1.2 Ground and Excited State Multiplets

The computation of multiplets can be carried out with adf, using the input key SLATERDETERMINANTS.

The method described in [1] for the calculation of the energies of proper spin and spatial symmetry adapted Configuration State Functions is based on the calculation of the energies of single determinantal wavefunctions. The densities corresponding to those Slater determinants are inserted in the approximation used for the exchange-correlation energy.

The procedure as detailed above is somewhat involved. Moreover, one would like to have an easy procedure to calculate many determinants. This is particularly desirable if one wishes to calculate the energies of all Slater determinants of a given configuration, for instance if one wishes to calculate certain averages in view of the inconsistencies of the method.

We have implemented a semi-automatic procedure, using the key SLATERDETERMINANTS.

The general idea of this method is to first perform a restricted calculation in the symmetry that is appropriate for the molecule. This is called the average-of-configuration (AOC) calculation. This AOC calculation generates the orbitals which will be used in all the Slater determinants.

The AOC is the fragment that must be used in all subsequent calculations. The subsequent calculations are characterized by having the AOC as the (only) fragment, and by specifying the keyword SLATERDETERMINANTS. This key is a general key: it may be used as a simple key (it must then have an argument) or as a block type key (no argument, but a data block). If an argument is given this must be a file name. The named file should contain the occupations for the determinants (see below). If no file name is specified the key should be a block key and the occupations should be specified in the data block.

The required information, on file or in the data block, is the specification of the determinant or determinants that are to be calculated in the form of orbital occupation numbers for the AOC orbitals, using the irrep labels of the point group of the AOC calculation, see below for format. All specified determinants will be calculated, and the obtained energy will always be the energy difference with respect to the AOC. Default occupations for all subspecies of the AOC fragment are the occupations of the AOC itself. Therefore, only the open (modified) subspecies have to be specified.
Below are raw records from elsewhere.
import Literature.Dynamics.Contraction.ComplexConeContraction

/-!
# Dubois 2009, Lemma 2.1 (formula (2.9)) and Theorem 1.1 / Proposition 3.3 — proofs

Discharges two named facts of `Literature/Dynamics/Contraction/ComplexConeContraction.lean`
(statements unchanged there), following the printed proofs of

* L. Dubois, *Projective metrics and contraction principles for complex cones*, J. London Math.
  Soc. (2) 79 (2009) 719–737 = arXiv:0811.2930 [Dubois2009] (read 2026-08-15 on the held arXiv
  text):

1. `Dubois2009_lemma_2_1_holds : Dubois2009_lemma_2_1` — Lemma 2.1, formula (2.9), p. 5
   (section `Lemma21Proof`).
2. `Dubois2009_thm_1_1_iff_holds : Dubois2009_thm_1_1_iff` — Theorem 1.1 (first assertion) =
   Proposition 3.3, p. 10: a complex `n × n` matrix `A` maps `ℂⁿ₊ ∖ 0` into `Int ℂⁿ₊` ((3.19))
   iff `|a_kp a_lq − a_kq a_lp| < Re(conj(a_kp) a_lq + conj(a_kq) a_lp)` for all `k, l, p, q`
   ((3.20)) (section `ProofOfProp33`, which documents how the printed proof — Lemma 3.1 and the
   discs (3.21) of Lemma 3.2 — is rendered).

## References
* [Dubois2009] L. Dubois, J. London Math. Soc. (2) 79 (2009) 719–737 = arXiv:0811.2930,
  Lemma 2.1, (2.8), (2.9), p. 5; Lemma 3.1 ((3.16)), Lemma 3.2 ((3.17)–(3.18)), Proposition 3.3
  ((3.19)–(3.21)), pp. 9–10; Theorem 1.1 (p. 2).
-/

noncomputable section

open scoped ENNReal ComplexConjugate
open Set

namespace Literature.Dynamics.Contraction

/-! ### Proof of Lemma 2.1, formula (2.9) (Dubois 2009, p. 5)

The printed proof (p. 5): by the characterisation (2.8) `x ∈ C ↔ ∀ f ∈ C', ⟨f,x⟩ ≠ 0`,
`z x − y ∉ C` iff `⟨f, z x − y⟩ = 0` for some `f ∈ C'`, so that
`E_C(x,y) = {⟨f,y⟩/⟨f,x⟩ : f ∈ C'}`; this gives (2.9). We follow it literally: (2.8) is
`mem_iff_forall_dualComplement`, the display is `duboisE_eq_image_dualComplement`, and the
passage from `log (sup |E| / inf |E|)` to the double supremum is order bookkeeping in `ℝ≥0∞`
(`ENNReal.inv_iInf`, `ENNReal.mul_iSup`) pushed through the order isomorphism `ENNReal.log`.
The colinear case `y = a • x` is the first clause of Def. 2 (every cross-ratio equals `1`).
Properness and completeness are not used for (2.9) (print uses properness only to get
`E ≠ ∅`, which here follows from `C' ≠ ∅`, itself a consequence of `C ≠ V`). -/

section Lemma21Proof

variable {W : Type*} [NormedAddCommGroup W] [NormedSpace ℂ W]

/-- (2.8): for a linearly convex cone, `w ∈ C ↔ ∀ f ∈ C', ⟨f,w⟩ ≠ 0`.
[cite: Dubois2009, (2.8)] -/
theorem mem_iff_forall_dualComplement {C : Set W} (hC : IsLinearlyConvex C) (w : W) :
    w ∈ C ↔ ∀ f ∈ dualComplement C, f w ≠ 0 := by
  refine ⟨fun hw f hf => hf w hw, fun h => ?_⟩
  by_contra hw
  obtain ⟨f, hf0, hfC⟩ := hC w hw
  exact h f hfC hf0

/-- If `C` is linearly convex and `C ≠ V` then `0 ∉ C` (Dubois 2009, remark after (2.7)).
[cite: Dubois2009, p. 5] -/
theorem zero_notMem_of_isLinearlyConvex {C : Set W} (hC : IsLinearlyConvex C)
    (hCV : C ≠ Set.univ) : (0 : W) ∉ C := by
  obtain ⟨w, hw⟩ := (Set.ne_univ_iff_exists_notMem C).mp hCV
  obtain ⟨f, -, hfC⟩ := hC w hw
  exact fun h0 => hfC 0 h0 (map_zero f)

/-- If `C` is linearly convex and `C ≠ V` then the dual complement `C'` is non-empty.
[cite: Dubois2009, p. 5] -/
theorem dualComplement_nonempty {C : Set W} (hC : IsLinearlyConvex C) (hCV : C ≠ Set.univ) :
    (dualComplement C).Nonempty := by
  obtain ⟨w, hw⟩ := (Set.ne_univ_iff_exists_notMem C).mp hCV
  obtain ⟨f, -, hfC⟩ := hC w hw
  exact ⟨f, hfC⟩

/-- The display in the proof of Lemma 2.1: `E_C(x,y) = {⟨f,y⟩/⟨f,x⟩ : f ∈ C'}` for `x ∈ C`.
[cite: Dubois2009, proof of Lemma 2.1] -/
theorem duboisE_eq_image_dualComplement {C : Set W} (hC : IsLinearlyConvex C) {x : W}
    (hx : x ∈ C) (y : W) :
    duboisE C x y = (fun f : W →L[ℂ] ℂ => f y / f x) '' dualComplement C := by
  ext z
  simp only [duboisE, Set.mem_setOf_eq, Set.mem_image]
  rw [mem_iff_forall_dualComplement hC]
  push Not
  constructor
  · rintro ⟨f, hf, hfz⟩
    refine ⟨f, hf, ?_⟩
    have hx0 : f x ≠ 0 := hf x hx
    rw [map_sub, map_smul, smul_eq_mul] at hfz
    rw [div_eq_iff hx0]
    linear_combination (-1 : ℂ) * hfz
  · rintro ⟨f, hf, rfl⟩
    refine ⟨f, hf, ?_⟩
    have hx0 : f x ≠ 0 := hf x hx
    rw [map_sub, map_smul, smul_eq_mul, div_mul_cancel₀ _ hx0, sub_self]

/-- For nonzero complex numbers, `log (|z| / |w|)` computed through `ℝ≥0∞ → EReal` is the real
logarithm. [folklore] -/
theorem ennreal_log_nnnorm_div {z w : ℂ} (hz : z ≠ 0) (hw : w ≠ 0) :
    ENNReal.log ((‖z‖₊ : ℝ≥0∞) / (‖w‖₊ : ℝ≥0∞)) = ((Real.log (‖z‖ / ‖w‖) : ℝ) : EReal) := by
  have hz' : ‖z‖₊ ≠ 0 := by simpa using hz
  have hw' : ‖w‖₊ ≠ 0 := by simpa using hw
  rw [← ENNReal.coe_div hw', ENNReal.log_of_nnreal (div_ne_zero hz' hw')]
  simp

/-- `sup / inf = sup sup (· / ·)` in `ℝ≥0∞`. [folklore] -/
theorem biSup_div_biInf_ennreal {ι : Type*} (s : Set ι) (u : ι → ℝ≥0∞) :
    (⨆ i ∈ s, u i) / (⨅ i ∈ s, u i) = ⨆ i ∈ s, ⨆ j ∈ s, u i / u j := by
  rw [div_eq_mul_inv]
  simp_rw [ENNReal.inv_iInf, ENNReal.iSup_mul, ENNReal.mul_iSup, div_eq_mul_inv]

/-- `ENNReal.log` commutes with (double, bounded) suprema, being an order isomorphism.
[folklore] -/
theorem ennreal_log_biSup₂ {ι : Type*} (s : Set ι) (F : ι → ι → ℝ≥0∞) :
    ENNReal.log (⨆ i ∈ s, ⨆ j ∈ s, F i j) = ⨆ i ∈ s, ⨆ j ∈ s, ENNReal.log (F i j) := by
  simp_rw [← ENNReal.logOrderIso_apply, OrderIso.map_iSup]

/-- **Dubois 2009, Lemma 2.1, formula (2.9)** — discharge of `Dubois2009_lemma_2_1`, following
the printed proof (p. 5). [cite: Dubois2009, Lemma 2.1, (2.9), p. 5] -/
theorem Dubois2009_lemma_2_1_holds : Dubois2009_lemma_2_1 := by
  intro V _ _ _ C _ hconv hCV x hx y hy
  classical
  have h0 : (0 : V) ∉ C := zero_notMem_of_isLinearlyConvex hconv hCV
  have hne : (dualComplement C).Nonempty := dualComplement_nonempty hconv hCV
  have hx0 : x ≠ 0 := fun h => h0 (h ▸ hx)
  by_cases hli : LinearIndependent ℂ ![x, y]
  · -- independent case: `E = {f y / f x}` and order bookkeeping
    rw [duboisDelta, if_pos hli, duboisE_eq_image_dualComplement hconv hx y,
      biSup_div_biInf_ennreal, ennreal_log_biSup₂, iSup_image]
    refine biSup_congr fun f hf => ?_
    rw [iSup_image]
    refine biSup_congr fun g hg => ?_
    have hfx : f x ≠ 0 := hf x hx
    have hfy : f y ≠ 0 := hf y hy
    have hgx : g x ≠ 0 := hg x hx
    have hgy : g y ≠ 0 := hg y hy
    rw [ennreal_log_nnnorm_div (div_ne_zero hfy hfx) (div_ne_zero hgy hgx), ← norm_div]
    congr 3
    field_simp
  · -- colinear case: `y = a • x`, every cross-ratio is `1`
    rw [duboisDelta, if_neg hli]
    obtain ⟨a, rfl⟩ : ∃ a : ℂ, a • x = y := by
      by_contra h
      push Not at h
      exact hli ((LinearIndependent.pair_iff' hx0).mpr h)
    have key : ∀ f ∈ dualComplement C, ∀ g ∈ dualComplement C,
        ((Real.log ‖f (a • x) * g x / (f x * g (a • x))‖ : ℝ) : EReal) = 0 := by
      intro f hf g hg
      have hfx : f x ≠ 0 := hf x hx
      have hgx : g x ≠ 0 := hg x hx
      have hfy : f (a • x) ≠ 0 := hf _ hy
      have ha : a ≠ 0 := by
        rintro rfl
        exact hfy (by simp)
      have h1 : f (a • x) * g x / (f x * g (a • x)) = 1 := by
        rw [map_smul, map_smul, smul_eq_mul, smul_eq_mul]
        field_simp
      rw [h1, norm_one, Real.log_one, EReal.coe_zero]
    rw [biSup_congr fun f hf => biSup_congr fun g hg => key f hf g hg]
    simp_rw [biSup_const hne]

end Lemma21Proof

/-! ### Proof of Theorem 1.1 (first assertion) = Proposition 3.3 (Dubois 2009, p. 10)

The printed proof rests on Lemma 3.1 (linear convexity of `ℂⁿ₊ ∖ 0` / `Int ℂⁿ₊`:
`x ∈ Int ℂⁿ₊ ⟺ ⟨y,x⟩ ≠ 0` for all `y ∈ ℂⁿ₊ ∖ 0`) and Lemma 3.2 (for `x ∈ Int ℂⁿ₊` the set
`E_{Int ℂⁿ₊}(x,y) = {z : z x − y ∉ Int ℂⁿ₊}` is the union of the closed discs `D̄_pq(x,y)` with
centre `c_pq = (x̄_q y_p + x̄_p y_q) / (2 Re(x_p x̄_q))` and radius
`r_pq = |x_q y_p − x_p y_q| / (2 Re(x_p x̄_q))`, (3.17)/(3.21), `duboisE_rughConeInt_eq_iUnion` in
the statement file): the values `⟨λ_l,v⟩/⟨λ_k,v⟩`, `v ∈ ℂⁿ₊ ∖ 0`, are exactly the points of
`E_{Int ℂⁿ₊}(λ_k,λ_l)` (rows `λ_j`, which lie in `Int ℂⁿ₊`), and (3.20) says exactly
`Re c_pq > r_pq`, i.e. every disc lies in the open right half-plane. Rendering choices (same
mathematics, shorter road in Lean; only the elementary inequality (3.18) of Lemma 3.2 is used, in
real coordinates, so this section does not depend on the `Discs` section of the statement file):
* (3.20) ⟹ (3.19) (`mapsTo_of_cond`): rows `λ_k ∈ Int ℂⁿ₊` by the case `k = l` of (3.20);
  `X = ⟨λ_k,v⟩ ≠ 0` by Lemma 3.1; with `z = ⟨λ_l,v⟩ / X` the vector `z λ_k − λ_l` is orthogonal
  to `v`, hence not in `Int ℂⁿ₊` (Lemma 3.1 again), i.e. `z` lies in some disc `D̄_pq`, whence
  `Re z > 0` (`re_pos_of_mem_disc`) and `Re(X · conj ⟨λ_l,v⟩) = |X|² Re z > 0`.
* The half of Lemma 3.1 needed in full generality (`x ∈ Int ℂⁿ₊`, `v ∈ ℂⁿ₊ ∖ 0` ⟹ `⟨x,v⟩ ≠ 0`,
  `sum_mul_ne_zero_of_mem_rughConeInt`) is proved by choosing extremal-argument coordinates of
  `x` and `v` (a finite total preorder has a greatest element) and rotating by them, instead of
  the paper's rotation of all coordinates into quadrants.
* (3.19) ⟹ (3.20) (`cond_of_pair`): the other half of Lemma 3.1 and Lemma 3.2 are only needed
  on the two coordinates `p, q`, where they amount to evaluating (3.19) on the test vectors
  `α e_p + β e_q ∈ ℂⁿ₊ ∖ 0` (`Re(α β̄) ≥ 0`): `(α,β) = (x_q, −x_p)` gives `Re(x_p x̄_q) > 0`;
  `(α,β) = (2a y_q − G x_q, G x_p − 2a y_p)` realises the value `z = G/2a` of
  `⟨λ_l,v⟩/⟨λ_k,v⟩`, used with `G = E` (the centre: `Re c_pq > 0`) and `G = i Im E`
  (`(Re c_pq)² > r_pq²`); here `x = λ_k`, `y = λ_l`, `a = Re(x_p x̄_q)`,
  `E = x̄_p y_q + x̄_q y_p = 2a c_pq`, `D = x_p y_q − x_q y_p`, `|D| = 2a r_pq`, and
  `|D|² = |E|² − 4 a Re(y_p ȳ_q)`.
-/

section ProofOfProp33

/-- A total transitive relation on a nonempty finset has a greatest element. [folklore] -/
private theorem exists_greatest_of_total {ι : Type*} (R : ι → ι → Prop) (s : Finset ι)
    (hs : s.Nonempty) (htot : ∀ a ∈ s, ∀ b ∈ s, R a b ∨ R b a)
    (htrans : ∀ a ∈ s, ∀ b ∈ s, ∀ c ∈ s, R a b → R b c → R a c) :
    ∃ m ∈ s, ∀ a ∈ s, R a m := by
  classical
  induction s using Finset.induction_on with
  | empty => exact absurd hs Finset.not_nonempty_empty
  | insert a s _ ih =>
    have ha : a ∈ insert a s := Finset.mem_insert_self a s
    rcases s.eq_empty_or_nonempty with hse | hsne
    · subst hse
      refine ⟨a, ha, fun b hb => ?_⟩
      have hb' : b = a := by simpa using hb
      subst hb'
      exact (htot b hb b hb).elim id id
    · obtain ⟨m, hm, hmax⟩ := ih hsne
        (fun a ha b hb => htot a (Finset.mem_insert_of_mem ha) b (Finset.mem_insert_of_mem hb))
        (fun a ha b hb c hc => htrans a (Finset.mem_insert_of_mem ha) b
          (Finset.mem_insert_of_mem hb) c (Finset.mem_insert_of_mem hc))
      have hm' : m ∈ insert a s := Finset.mem_insert_of_mem hm
      rcases htot a ha m hm' with h | h
      · refine ⟨m, hm', fun b hb => ?_⟩
        rcases Finset.mem_insert.1 hb with rfl | hb
        · exact h
        · exact hmax b hb
      · refine ⟨a, ha, fun b hb => ?_⟩
        rcases Finset.mem_insert.1 hb with rfl | hb
        · exact (htot b ha b ha).elim id id
        · exact htrans b (Finset.mem_insert_of_mem hb) m hm' a ha (hmax b hb) h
One has to be careful with respect to the point group symmetry to use in the SLATERDETERMINANTS calculation. The density belonging to a specific determinant is usually lower than the AOC symmetry (which is the full symmetry group of the system). In that case this lower point group symmetry has to be specified in the SLATERDETERMINANTS calculation. Everything will always work fine if one just does not use any symmetry at all (nosym). However, if for reasons of computational efficiency one does want to use a subgroup of the system that corresponds to the determinant density or densities, this is perfectly possible. However, all the densities of the determinants specified must then have this (or a higher) symmetry. The program does not check on this, it is the user's responsibility to make sure that this condition is satisfied for all the determinants. The only check that is performed is that occupations of equivalent representations (subspecies of one irrep) in the lower point group of the SLATERDETERMINANTS run, that result from the specified occupations of the subspecies of the AOC symmetry, are equal.